Problem to solve: Among the entries below, extract exactly the lines that run from the one with "intro σ hσ p hp" through the one with "(le_min h hab)]", both ends included.
[[ Stored data, beginning ]]
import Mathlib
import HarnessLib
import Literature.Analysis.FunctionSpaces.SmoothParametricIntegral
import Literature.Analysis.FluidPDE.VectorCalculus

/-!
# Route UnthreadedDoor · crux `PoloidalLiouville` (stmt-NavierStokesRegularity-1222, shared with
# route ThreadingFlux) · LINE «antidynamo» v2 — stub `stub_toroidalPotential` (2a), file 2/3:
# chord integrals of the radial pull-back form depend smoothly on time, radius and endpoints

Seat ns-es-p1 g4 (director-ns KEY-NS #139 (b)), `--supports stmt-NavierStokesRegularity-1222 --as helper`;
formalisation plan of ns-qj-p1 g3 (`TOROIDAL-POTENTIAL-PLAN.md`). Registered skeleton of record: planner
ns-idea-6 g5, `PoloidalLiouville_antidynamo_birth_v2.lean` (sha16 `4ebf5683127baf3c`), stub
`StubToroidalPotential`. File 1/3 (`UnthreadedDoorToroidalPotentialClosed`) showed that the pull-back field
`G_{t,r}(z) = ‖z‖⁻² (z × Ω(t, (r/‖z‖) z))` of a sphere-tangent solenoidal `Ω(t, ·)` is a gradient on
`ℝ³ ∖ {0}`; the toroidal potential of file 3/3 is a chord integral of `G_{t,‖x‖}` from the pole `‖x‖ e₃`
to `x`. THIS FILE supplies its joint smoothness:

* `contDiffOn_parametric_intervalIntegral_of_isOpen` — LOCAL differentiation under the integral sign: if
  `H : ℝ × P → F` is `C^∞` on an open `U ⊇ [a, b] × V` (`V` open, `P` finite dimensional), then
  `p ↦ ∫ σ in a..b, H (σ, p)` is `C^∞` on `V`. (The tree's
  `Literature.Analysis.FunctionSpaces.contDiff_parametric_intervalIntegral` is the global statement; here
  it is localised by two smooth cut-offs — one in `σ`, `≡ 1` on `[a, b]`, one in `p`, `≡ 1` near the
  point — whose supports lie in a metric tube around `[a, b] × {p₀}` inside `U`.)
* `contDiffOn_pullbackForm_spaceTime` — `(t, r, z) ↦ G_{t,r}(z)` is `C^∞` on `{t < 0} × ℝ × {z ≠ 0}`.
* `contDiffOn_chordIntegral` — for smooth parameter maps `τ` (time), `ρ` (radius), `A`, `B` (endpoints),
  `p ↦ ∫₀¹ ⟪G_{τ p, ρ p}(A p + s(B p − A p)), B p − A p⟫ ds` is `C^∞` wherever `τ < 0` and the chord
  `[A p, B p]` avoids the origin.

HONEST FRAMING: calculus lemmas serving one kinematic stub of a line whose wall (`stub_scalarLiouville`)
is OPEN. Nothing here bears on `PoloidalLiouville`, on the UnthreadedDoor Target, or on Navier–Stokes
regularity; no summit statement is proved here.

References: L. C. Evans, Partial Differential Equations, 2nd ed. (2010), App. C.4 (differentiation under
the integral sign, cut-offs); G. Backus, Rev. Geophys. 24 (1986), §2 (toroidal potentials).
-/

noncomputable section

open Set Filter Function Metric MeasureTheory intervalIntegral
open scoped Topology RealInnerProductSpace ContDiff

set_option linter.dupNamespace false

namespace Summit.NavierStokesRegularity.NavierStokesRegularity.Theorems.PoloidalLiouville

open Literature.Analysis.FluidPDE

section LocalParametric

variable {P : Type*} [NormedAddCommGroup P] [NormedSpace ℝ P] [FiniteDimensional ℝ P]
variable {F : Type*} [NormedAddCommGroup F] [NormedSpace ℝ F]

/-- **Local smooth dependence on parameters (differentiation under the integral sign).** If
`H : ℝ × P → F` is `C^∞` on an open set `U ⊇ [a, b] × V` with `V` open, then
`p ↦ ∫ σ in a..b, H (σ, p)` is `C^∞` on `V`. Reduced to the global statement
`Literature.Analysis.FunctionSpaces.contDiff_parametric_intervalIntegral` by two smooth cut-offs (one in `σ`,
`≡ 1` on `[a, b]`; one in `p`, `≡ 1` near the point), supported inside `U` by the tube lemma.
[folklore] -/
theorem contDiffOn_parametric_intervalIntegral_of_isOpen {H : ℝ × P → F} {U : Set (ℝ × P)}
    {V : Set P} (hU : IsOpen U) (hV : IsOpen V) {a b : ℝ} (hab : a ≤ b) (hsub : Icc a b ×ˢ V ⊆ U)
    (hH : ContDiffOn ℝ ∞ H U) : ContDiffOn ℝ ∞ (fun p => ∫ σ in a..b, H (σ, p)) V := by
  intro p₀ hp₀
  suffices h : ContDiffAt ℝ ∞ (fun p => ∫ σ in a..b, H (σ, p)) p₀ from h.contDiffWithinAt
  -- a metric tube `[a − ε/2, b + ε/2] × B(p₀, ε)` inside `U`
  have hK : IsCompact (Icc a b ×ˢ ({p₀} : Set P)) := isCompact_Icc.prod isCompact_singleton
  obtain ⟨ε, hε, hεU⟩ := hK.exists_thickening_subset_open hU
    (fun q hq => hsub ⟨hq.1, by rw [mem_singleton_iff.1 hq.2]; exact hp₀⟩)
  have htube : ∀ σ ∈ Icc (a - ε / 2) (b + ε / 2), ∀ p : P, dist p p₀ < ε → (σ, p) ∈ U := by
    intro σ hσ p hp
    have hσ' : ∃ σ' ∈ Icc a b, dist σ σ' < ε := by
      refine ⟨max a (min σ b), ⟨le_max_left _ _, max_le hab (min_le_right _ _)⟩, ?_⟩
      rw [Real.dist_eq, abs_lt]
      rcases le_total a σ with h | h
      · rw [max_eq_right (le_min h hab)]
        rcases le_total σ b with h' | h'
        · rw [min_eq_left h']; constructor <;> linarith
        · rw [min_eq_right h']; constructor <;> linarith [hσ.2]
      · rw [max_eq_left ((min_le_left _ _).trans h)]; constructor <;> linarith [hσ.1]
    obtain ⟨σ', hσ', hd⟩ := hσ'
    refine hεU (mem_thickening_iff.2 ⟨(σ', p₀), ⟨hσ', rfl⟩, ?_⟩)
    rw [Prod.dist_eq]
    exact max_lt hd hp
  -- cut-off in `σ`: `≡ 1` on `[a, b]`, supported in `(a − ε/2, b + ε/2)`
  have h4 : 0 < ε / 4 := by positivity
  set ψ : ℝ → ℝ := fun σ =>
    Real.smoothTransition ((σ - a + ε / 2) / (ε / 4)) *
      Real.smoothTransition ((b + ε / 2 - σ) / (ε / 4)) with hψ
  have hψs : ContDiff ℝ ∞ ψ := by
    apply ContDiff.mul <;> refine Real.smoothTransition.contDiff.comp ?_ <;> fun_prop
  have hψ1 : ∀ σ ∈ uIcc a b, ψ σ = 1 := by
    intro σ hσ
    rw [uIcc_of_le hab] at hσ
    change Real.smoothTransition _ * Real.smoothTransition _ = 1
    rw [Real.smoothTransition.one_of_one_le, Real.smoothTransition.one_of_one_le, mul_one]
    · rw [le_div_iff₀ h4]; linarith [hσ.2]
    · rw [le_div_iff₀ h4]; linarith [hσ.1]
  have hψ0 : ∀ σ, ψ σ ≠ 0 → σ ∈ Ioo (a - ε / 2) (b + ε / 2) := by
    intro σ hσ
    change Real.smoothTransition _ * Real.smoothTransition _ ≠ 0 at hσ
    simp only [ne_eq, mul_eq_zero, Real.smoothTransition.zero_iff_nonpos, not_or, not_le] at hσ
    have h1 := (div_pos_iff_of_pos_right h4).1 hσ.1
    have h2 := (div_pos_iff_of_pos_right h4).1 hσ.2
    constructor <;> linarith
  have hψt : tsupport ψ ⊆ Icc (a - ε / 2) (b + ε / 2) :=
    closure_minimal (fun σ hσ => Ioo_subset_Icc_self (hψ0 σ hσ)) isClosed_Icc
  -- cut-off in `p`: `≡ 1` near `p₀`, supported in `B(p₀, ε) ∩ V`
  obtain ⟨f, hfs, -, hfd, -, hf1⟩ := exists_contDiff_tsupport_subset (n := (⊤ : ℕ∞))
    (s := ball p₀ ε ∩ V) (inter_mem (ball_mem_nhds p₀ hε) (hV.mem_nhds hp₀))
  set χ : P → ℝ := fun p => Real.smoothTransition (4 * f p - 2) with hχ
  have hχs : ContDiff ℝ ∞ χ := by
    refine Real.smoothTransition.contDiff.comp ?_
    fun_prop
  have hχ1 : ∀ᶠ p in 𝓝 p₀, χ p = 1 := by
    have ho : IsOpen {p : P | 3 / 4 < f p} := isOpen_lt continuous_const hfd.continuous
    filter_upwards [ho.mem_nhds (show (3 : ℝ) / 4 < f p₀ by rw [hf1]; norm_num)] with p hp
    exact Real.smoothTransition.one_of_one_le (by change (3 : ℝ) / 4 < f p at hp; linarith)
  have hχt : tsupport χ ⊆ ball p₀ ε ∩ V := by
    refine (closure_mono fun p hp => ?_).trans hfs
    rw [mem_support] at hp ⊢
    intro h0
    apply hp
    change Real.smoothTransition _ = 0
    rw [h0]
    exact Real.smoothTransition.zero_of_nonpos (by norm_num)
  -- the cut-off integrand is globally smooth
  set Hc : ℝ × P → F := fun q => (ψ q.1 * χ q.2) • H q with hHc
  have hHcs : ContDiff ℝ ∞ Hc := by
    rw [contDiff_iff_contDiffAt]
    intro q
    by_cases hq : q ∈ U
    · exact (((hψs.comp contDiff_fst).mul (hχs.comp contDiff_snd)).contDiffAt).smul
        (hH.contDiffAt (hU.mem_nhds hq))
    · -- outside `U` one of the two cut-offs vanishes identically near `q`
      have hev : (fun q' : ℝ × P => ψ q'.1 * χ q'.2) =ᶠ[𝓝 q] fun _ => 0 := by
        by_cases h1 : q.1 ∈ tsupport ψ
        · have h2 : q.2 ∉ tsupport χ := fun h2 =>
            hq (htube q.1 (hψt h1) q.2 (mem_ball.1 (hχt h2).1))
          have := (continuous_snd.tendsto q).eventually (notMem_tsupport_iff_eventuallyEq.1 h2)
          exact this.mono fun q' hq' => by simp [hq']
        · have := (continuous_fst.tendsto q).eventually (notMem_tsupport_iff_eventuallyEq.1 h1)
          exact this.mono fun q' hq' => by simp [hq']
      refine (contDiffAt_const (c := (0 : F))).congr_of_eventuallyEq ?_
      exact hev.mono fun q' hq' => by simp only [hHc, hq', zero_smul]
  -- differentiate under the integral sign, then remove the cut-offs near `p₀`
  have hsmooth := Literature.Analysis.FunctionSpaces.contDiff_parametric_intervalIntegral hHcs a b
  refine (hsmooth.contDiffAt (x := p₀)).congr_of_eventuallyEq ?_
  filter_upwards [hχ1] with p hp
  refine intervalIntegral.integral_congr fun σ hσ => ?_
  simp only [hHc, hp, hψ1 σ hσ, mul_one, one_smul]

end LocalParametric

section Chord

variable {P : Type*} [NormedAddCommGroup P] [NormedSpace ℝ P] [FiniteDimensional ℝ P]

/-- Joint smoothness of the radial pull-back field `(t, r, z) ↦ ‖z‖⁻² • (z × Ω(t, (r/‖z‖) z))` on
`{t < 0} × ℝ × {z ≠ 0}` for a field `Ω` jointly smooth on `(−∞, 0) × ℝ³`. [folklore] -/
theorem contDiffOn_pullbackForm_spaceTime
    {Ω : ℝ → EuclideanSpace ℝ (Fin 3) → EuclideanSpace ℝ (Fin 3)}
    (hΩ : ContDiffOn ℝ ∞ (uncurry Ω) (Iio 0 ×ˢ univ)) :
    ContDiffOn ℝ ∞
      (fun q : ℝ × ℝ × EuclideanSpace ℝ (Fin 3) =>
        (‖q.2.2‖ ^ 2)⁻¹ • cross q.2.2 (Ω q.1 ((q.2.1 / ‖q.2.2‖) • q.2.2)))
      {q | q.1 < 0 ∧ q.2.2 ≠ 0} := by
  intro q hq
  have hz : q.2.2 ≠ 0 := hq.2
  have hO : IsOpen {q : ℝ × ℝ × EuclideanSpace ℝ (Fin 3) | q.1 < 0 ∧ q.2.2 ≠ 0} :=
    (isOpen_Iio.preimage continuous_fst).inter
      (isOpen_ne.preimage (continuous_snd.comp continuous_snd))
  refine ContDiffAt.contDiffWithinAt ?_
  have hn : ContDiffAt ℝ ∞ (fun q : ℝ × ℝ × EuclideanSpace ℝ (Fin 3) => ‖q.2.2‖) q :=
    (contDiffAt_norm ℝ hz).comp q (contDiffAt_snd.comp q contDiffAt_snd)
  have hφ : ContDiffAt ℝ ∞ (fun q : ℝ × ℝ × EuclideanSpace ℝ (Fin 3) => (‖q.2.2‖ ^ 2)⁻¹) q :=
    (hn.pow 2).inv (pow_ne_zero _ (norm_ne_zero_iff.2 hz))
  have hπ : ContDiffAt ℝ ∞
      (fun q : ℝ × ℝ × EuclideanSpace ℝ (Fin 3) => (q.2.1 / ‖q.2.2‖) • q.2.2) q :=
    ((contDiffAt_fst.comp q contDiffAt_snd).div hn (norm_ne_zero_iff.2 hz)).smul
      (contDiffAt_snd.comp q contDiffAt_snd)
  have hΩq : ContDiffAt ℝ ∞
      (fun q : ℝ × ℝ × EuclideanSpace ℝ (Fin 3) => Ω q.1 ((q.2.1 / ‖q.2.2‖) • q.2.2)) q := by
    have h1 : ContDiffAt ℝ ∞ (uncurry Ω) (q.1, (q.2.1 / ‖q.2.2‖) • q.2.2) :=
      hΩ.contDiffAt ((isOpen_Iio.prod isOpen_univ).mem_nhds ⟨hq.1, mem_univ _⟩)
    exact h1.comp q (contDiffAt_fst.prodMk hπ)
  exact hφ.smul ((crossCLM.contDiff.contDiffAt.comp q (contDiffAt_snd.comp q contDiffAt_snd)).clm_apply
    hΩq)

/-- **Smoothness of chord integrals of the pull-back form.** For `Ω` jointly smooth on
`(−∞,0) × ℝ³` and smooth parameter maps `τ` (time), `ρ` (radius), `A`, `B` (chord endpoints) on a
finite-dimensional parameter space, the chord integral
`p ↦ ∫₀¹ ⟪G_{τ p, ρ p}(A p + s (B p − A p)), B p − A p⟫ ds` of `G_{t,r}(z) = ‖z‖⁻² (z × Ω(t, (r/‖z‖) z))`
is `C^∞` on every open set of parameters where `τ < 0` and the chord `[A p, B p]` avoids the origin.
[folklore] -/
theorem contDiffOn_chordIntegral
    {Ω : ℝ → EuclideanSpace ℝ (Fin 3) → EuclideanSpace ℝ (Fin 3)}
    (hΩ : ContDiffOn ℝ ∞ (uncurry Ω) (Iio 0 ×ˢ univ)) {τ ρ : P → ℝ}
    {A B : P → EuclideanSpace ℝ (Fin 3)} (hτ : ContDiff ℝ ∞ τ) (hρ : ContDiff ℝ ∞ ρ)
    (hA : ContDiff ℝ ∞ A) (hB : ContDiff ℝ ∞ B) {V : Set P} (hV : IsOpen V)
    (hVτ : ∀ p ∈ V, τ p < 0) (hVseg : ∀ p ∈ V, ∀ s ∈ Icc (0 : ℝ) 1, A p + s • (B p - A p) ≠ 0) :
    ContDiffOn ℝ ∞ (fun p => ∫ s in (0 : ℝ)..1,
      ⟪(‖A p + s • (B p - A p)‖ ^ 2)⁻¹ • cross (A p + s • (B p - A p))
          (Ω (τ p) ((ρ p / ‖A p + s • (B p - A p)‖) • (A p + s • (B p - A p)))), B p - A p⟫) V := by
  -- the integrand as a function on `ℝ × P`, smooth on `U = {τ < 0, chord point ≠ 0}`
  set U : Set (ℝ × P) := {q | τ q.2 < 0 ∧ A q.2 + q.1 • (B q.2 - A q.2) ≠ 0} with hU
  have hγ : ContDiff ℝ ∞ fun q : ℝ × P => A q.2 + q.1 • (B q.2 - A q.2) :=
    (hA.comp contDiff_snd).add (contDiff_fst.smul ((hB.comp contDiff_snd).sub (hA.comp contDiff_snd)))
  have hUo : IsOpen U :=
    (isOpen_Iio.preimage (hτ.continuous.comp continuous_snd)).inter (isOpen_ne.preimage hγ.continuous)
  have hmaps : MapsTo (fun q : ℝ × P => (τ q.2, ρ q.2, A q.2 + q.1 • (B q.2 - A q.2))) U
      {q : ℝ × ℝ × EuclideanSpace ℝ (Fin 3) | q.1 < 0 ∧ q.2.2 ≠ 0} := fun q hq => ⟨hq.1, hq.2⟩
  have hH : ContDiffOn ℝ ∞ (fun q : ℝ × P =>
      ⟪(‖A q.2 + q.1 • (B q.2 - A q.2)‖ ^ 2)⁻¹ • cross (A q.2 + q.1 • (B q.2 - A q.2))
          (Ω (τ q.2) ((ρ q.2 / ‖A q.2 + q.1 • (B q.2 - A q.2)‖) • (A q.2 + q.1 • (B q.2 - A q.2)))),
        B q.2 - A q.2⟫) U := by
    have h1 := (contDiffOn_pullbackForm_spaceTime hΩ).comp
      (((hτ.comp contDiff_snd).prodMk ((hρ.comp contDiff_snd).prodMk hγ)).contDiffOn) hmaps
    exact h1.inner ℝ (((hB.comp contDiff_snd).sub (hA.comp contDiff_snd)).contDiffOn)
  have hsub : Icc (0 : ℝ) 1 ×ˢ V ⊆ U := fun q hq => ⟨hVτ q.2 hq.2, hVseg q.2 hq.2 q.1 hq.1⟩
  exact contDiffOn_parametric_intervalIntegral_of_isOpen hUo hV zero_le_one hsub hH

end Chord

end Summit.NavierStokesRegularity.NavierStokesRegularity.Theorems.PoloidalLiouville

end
[[ Stored data, end ]]
Answer section:
    intro σ hσ p hp
    have hσ' : ∃ σ' ∈ Icc a b, dist σ σ' < ε := by
      refine ⟨max a (min σ b), ⟨le_max_left _ _, max_le hab (min_le_right _ _)⟩, ?_⟩
      rw [Real.dist_eq, abs_lt]
      rcases le_total a σ with h | h
      · rw [max_eq_right (le_min h hab)]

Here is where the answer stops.